Richard J. CartwrightGeronimo L. VillanuevaBryan J. Holler ...+17 Silvia Protopapa
Jan 2024
We analyzed spectral cubes of Callisto's leading and trailing hemispheres, collected with the NIRSpec Integrated Field Unit (G395H) on the James Webb Space Telescope. These spatially resolved data show strong 4.25-micron absorption bands resulting from solid-state 12CO2, with the strongest spectral features at low latitudes near the center of its trailing hemisphere, consistent with radiolytic production spurred by magnetospheric plasma interacting with native H2O mixed with carbonaceous compounds. We detected CO2 rovibrational emission lines between 4.2 and 4.3 microns over both hemispheres, confirming the global presence of CO2 gas in Callisto's tenuous atmosphere. These results represent the first detection of CO2 gas over Callisto's trailing side. The distribution of CO2 gas is offset from the subsolar region on either hemisphere, suggesting that sputtering, radiolysis, and geologic processes help sustain Callisto's atmosphere.
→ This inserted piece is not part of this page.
end Prop3

/-! ## §2 Theorem 2 ((1.66)₁-typed and as printed) on an index-mapped sub-family with `Ω₀ = ℤᵈ`, from the printed sentences as hypotheses -/

section Thm2

variable {𝔸 : Type} [CStarAlgebra 𝔸] [Nontrivial 𝔸]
We detected a 4.38-micron absorption band that likely results from solid-state 13CO2. A prominent 4.57-micron absorption band that might result from CN-bearing organics is present and significantly stronger on Callisto's leading hemisphere, unlike 12CO2, suggesting these two spectral features are spatially anti-associated. The distribution of the 4.57-micron band is more consistent with a native origin and/or accumulation of dust from Jupiter's irregular satellites. Other, more subtle absorption features could result from CH-bearing organics, CO, carbonyl sulfide (OCS), and Na-bearing minerals. These results highlight the need for preparatory laboratory work and improved surface-atmosphere interaction models to better understand carbon chemistry on the icy Galilean moons before the arrival of NASA's Europa Clipper and ESA's JUICE spacecraft.